> **What you have to do**
Your answer should consist of each line from the data below that contains "positivity".

> **Input data**
########################################
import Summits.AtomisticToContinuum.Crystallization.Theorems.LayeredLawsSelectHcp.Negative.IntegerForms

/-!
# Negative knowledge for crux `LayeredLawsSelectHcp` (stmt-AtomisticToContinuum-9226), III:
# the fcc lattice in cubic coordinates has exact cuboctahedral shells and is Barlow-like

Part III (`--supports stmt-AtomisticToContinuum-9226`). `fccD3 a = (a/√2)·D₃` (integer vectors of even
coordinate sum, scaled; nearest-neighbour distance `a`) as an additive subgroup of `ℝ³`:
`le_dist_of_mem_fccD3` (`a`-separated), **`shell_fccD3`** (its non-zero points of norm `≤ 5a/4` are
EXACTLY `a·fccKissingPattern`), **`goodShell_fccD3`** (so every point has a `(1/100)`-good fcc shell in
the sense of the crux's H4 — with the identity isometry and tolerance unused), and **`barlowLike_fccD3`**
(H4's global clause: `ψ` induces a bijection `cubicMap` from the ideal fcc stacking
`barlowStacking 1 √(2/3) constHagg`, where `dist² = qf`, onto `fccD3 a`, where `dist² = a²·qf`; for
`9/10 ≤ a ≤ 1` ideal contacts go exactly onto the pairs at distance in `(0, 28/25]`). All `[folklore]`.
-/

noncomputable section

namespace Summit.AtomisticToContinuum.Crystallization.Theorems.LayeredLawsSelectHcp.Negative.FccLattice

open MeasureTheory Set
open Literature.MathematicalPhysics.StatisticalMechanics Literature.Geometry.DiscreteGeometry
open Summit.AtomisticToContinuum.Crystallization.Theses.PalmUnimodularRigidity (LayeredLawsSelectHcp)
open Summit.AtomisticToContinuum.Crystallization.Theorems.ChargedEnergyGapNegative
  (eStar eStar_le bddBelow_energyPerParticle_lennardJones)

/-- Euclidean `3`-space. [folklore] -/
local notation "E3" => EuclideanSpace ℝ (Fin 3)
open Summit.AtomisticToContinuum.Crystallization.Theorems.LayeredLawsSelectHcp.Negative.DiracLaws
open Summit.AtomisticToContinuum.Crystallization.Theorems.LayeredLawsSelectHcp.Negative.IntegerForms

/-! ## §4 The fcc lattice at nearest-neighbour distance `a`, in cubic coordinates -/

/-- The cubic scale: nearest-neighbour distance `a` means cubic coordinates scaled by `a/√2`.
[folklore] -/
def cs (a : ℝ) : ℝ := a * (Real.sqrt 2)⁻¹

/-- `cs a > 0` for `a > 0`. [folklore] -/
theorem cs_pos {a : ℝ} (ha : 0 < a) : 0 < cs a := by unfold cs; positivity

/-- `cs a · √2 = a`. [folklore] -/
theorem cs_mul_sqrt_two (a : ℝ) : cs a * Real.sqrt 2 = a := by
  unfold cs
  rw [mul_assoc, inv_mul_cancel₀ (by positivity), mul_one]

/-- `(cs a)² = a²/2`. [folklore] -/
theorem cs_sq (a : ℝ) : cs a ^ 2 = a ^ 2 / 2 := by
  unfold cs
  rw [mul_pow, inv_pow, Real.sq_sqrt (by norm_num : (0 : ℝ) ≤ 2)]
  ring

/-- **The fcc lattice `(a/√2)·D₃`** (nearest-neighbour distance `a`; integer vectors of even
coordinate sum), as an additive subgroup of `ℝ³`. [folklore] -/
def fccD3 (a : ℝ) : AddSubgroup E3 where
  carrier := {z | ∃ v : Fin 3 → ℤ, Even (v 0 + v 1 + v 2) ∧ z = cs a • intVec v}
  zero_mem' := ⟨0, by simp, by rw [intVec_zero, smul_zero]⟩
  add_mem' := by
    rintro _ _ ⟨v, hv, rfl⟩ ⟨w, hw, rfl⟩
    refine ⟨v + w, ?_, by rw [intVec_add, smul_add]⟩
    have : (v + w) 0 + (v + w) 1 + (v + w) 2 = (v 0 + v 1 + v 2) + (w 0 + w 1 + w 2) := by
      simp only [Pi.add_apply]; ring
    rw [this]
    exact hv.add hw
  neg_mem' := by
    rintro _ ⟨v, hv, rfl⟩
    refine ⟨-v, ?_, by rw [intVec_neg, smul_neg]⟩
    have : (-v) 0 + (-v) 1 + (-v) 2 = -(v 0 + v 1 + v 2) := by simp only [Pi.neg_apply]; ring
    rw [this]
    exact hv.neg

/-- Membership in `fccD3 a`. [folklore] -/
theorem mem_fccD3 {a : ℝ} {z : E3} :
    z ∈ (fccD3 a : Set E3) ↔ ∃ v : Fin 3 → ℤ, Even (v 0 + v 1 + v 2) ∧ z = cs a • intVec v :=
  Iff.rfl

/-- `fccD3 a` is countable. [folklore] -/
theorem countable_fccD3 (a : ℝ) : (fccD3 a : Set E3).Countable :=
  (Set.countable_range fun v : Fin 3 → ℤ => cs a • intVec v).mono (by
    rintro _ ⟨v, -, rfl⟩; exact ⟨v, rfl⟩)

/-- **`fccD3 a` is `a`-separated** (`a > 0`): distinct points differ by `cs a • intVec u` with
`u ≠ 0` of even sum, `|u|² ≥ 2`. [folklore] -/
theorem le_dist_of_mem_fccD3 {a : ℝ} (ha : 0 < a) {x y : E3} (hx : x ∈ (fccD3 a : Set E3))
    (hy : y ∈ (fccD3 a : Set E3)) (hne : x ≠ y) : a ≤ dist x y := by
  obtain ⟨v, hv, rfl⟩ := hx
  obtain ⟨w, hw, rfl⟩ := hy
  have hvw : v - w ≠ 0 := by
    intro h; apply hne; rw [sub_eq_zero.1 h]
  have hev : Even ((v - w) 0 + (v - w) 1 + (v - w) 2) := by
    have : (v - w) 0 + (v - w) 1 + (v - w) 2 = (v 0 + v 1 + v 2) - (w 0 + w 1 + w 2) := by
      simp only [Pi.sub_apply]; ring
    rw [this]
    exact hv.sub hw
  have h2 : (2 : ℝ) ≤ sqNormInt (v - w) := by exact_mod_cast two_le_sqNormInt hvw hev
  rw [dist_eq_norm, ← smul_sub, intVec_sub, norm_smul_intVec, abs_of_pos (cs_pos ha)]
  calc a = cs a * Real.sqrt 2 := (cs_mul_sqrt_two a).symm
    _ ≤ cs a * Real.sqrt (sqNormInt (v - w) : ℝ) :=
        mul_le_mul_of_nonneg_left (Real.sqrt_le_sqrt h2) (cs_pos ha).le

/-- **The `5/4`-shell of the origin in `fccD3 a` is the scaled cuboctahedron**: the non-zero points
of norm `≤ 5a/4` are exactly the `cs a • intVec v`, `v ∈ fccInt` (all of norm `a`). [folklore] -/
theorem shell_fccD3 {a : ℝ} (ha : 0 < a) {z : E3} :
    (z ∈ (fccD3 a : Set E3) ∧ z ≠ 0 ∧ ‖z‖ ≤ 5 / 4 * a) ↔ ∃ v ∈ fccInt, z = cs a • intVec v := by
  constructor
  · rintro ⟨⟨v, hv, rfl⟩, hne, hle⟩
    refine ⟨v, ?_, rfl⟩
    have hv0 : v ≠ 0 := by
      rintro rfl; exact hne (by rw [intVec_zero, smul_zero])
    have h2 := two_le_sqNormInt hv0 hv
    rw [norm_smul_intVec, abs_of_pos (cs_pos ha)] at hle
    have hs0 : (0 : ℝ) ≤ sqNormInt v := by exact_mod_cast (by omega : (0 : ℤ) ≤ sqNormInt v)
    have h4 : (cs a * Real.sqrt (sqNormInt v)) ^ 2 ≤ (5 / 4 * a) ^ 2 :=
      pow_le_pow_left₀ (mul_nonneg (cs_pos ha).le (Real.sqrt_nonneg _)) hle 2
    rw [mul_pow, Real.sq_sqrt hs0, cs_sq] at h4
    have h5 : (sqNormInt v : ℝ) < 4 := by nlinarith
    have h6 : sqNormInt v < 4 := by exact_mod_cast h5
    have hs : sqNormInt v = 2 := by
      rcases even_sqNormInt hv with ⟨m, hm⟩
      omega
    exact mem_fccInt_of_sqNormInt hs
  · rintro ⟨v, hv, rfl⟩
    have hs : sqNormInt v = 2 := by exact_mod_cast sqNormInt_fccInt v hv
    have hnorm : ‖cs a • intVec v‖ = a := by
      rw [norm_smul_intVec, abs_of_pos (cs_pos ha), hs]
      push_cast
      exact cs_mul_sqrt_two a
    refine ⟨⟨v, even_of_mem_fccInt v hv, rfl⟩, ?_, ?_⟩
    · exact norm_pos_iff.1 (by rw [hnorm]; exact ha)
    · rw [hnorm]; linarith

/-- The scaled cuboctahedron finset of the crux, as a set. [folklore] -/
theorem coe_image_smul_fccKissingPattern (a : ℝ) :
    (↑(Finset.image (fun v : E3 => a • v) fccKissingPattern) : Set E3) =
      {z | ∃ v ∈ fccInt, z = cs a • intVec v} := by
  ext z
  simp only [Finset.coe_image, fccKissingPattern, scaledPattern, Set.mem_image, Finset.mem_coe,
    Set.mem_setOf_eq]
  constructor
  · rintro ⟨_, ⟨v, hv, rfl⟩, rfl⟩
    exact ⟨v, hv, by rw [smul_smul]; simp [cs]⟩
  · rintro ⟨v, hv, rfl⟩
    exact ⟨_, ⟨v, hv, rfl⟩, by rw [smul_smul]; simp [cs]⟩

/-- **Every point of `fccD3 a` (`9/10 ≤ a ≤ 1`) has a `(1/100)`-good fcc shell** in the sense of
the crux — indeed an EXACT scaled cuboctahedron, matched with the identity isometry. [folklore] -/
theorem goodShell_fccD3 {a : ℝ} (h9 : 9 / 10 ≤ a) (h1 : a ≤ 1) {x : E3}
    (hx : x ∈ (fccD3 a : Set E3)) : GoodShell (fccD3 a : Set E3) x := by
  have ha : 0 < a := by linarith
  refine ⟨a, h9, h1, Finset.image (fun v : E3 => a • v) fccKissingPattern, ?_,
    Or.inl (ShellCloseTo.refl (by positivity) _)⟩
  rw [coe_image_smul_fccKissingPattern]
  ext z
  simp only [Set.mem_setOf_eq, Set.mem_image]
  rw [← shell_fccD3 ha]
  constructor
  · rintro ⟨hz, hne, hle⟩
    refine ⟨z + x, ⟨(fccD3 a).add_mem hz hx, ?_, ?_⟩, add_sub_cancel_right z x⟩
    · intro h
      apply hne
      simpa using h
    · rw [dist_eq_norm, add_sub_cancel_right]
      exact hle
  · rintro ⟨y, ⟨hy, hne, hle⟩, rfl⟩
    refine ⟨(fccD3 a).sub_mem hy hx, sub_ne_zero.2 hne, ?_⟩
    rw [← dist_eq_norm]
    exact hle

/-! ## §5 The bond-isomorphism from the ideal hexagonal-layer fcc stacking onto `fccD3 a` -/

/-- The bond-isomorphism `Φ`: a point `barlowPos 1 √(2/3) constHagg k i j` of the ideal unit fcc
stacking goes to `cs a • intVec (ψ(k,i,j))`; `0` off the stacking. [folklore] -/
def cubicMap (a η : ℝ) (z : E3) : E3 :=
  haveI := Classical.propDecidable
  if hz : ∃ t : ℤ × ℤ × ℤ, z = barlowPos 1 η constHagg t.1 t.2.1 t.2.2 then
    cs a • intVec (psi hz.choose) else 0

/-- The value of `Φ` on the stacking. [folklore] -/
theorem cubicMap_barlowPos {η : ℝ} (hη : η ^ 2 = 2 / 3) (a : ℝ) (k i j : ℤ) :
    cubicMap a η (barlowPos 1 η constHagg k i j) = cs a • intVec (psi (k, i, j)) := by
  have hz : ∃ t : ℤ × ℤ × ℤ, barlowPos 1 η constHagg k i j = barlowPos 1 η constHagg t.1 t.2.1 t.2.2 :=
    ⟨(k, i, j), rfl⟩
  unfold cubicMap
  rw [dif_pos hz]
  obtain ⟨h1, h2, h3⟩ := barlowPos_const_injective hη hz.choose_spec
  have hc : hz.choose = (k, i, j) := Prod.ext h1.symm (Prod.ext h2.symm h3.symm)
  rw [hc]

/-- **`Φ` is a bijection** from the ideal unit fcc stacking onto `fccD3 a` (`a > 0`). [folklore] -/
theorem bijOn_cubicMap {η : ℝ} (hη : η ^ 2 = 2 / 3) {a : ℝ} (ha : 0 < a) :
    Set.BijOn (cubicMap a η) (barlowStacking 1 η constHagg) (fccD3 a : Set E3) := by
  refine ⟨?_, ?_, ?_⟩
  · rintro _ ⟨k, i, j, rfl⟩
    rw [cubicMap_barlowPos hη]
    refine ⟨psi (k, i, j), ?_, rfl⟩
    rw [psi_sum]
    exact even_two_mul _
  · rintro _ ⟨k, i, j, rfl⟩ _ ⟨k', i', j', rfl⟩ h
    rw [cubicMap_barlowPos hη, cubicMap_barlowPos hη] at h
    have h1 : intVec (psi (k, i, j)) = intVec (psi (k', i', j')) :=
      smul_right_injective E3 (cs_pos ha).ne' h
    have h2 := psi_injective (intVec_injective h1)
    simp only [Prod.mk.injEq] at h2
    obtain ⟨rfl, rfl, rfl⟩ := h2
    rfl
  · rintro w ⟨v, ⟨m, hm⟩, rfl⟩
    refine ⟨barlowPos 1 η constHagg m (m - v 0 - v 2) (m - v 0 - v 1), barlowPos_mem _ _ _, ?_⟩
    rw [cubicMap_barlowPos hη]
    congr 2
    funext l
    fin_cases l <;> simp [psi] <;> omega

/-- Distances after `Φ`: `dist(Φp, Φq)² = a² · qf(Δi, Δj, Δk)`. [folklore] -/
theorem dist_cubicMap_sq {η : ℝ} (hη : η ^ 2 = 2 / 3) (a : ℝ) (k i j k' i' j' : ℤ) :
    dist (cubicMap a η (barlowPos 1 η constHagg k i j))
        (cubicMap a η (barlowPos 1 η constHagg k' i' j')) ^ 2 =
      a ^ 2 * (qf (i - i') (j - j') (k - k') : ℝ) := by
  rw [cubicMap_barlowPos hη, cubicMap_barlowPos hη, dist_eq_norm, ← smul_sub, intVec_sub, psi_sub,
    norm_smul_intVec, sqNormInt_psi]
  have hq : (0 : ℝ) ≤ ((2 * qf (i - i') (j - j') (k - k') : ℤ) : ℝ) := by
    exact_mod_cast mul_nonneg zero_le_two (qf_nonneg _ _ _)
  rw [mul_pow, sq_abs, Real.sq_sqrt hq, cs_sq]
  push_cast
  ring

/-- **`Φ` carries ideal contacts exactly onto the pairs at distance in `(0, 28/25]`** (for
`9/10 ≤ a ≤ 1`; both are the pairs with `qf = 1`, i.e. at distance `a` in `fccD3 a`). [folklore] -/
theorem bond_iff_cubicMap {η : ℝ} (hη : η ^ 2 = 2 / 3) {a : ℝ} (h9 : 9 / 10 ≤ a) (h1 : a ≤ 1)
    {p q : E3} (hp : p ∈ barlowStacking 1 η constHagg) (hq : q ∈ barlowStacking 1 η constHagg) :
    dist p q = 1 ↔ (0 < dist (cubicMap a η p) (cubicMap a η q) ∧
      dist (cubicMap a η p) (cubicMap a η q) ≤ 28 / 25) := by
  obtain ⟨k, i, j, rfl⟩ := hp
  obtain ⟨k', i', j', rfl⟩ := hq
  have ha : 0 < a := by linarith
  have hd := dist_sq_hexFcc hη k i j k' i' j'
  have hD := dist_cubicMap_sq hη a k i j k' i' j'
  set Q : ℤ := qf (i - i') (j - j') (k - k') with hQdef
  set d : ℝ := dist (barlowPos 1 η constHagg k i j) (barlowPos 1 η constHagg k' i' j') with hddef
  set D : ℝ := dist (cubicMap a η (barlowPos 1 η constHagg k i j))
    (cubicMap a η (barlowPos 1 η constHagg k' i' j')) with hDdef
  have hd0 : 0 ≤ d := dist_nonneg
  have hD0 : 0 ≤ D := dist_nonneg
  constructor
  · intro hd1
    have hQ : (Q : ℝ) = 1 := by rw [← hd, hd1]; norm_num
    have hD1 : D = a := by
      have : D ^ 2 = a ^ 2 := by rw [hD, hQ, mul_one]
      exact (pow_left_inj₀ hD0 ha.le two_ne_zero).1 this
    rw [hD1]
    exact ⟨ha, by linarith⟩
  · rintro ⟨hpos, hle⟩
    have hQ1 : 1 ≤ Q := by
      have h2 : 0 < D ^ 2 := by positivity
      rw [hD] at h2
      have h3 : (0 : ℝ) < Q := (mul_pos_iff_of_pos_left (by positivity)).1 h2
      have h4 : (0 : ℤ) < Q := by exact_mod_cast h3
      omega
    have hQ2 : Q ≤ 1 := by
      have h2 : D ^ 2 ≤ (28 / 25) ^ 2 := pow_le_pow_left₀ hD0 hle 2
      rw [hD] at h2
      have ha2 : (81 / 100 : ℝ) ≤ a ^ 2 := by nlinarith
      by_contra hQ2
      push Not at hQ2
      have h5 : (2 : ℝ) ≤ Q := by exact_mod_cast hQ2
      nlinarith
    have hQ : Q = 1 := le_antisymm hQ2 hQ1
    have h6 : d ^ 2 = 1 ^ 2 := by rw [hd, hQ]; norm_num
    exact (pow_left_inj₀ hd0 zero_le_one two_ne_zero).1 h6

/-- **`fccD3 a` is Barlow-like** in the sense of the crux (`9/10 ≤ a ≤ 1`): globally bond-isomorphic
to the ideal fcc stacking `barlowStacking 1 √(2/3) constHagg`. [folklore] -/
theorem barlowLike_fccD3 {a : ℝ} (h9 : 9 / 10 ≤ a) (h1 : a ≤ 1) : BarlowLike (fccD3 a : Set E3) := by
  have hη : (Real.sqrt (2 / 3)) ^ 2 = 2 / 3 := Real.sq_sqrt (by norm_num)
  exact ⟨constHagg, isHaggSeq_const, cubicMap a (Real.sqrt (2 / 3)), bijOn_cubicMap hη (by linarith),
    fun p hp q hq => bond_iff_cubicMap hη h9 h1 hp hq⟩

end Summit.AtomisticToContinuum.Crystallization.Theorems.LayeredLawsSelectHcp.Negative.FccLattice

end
########################################
> **Solution below**
theorem cs_pos {a : ℝ} (ha : 0 < a) : 0 < cs a := by unfold cs; positivity
  rw [mul_assoc, inv_mul_cancel₀ (by positivity), mul_one]
    Or.inl (ShellCloseTo.refl (by positivity) _)⟩
      have h2 : 0 < D ^ 2 := by positivity
      have h3 : (0 : ℝ) < Q := (mul_pos_iff_of_pos_left (by positivity)).1 h2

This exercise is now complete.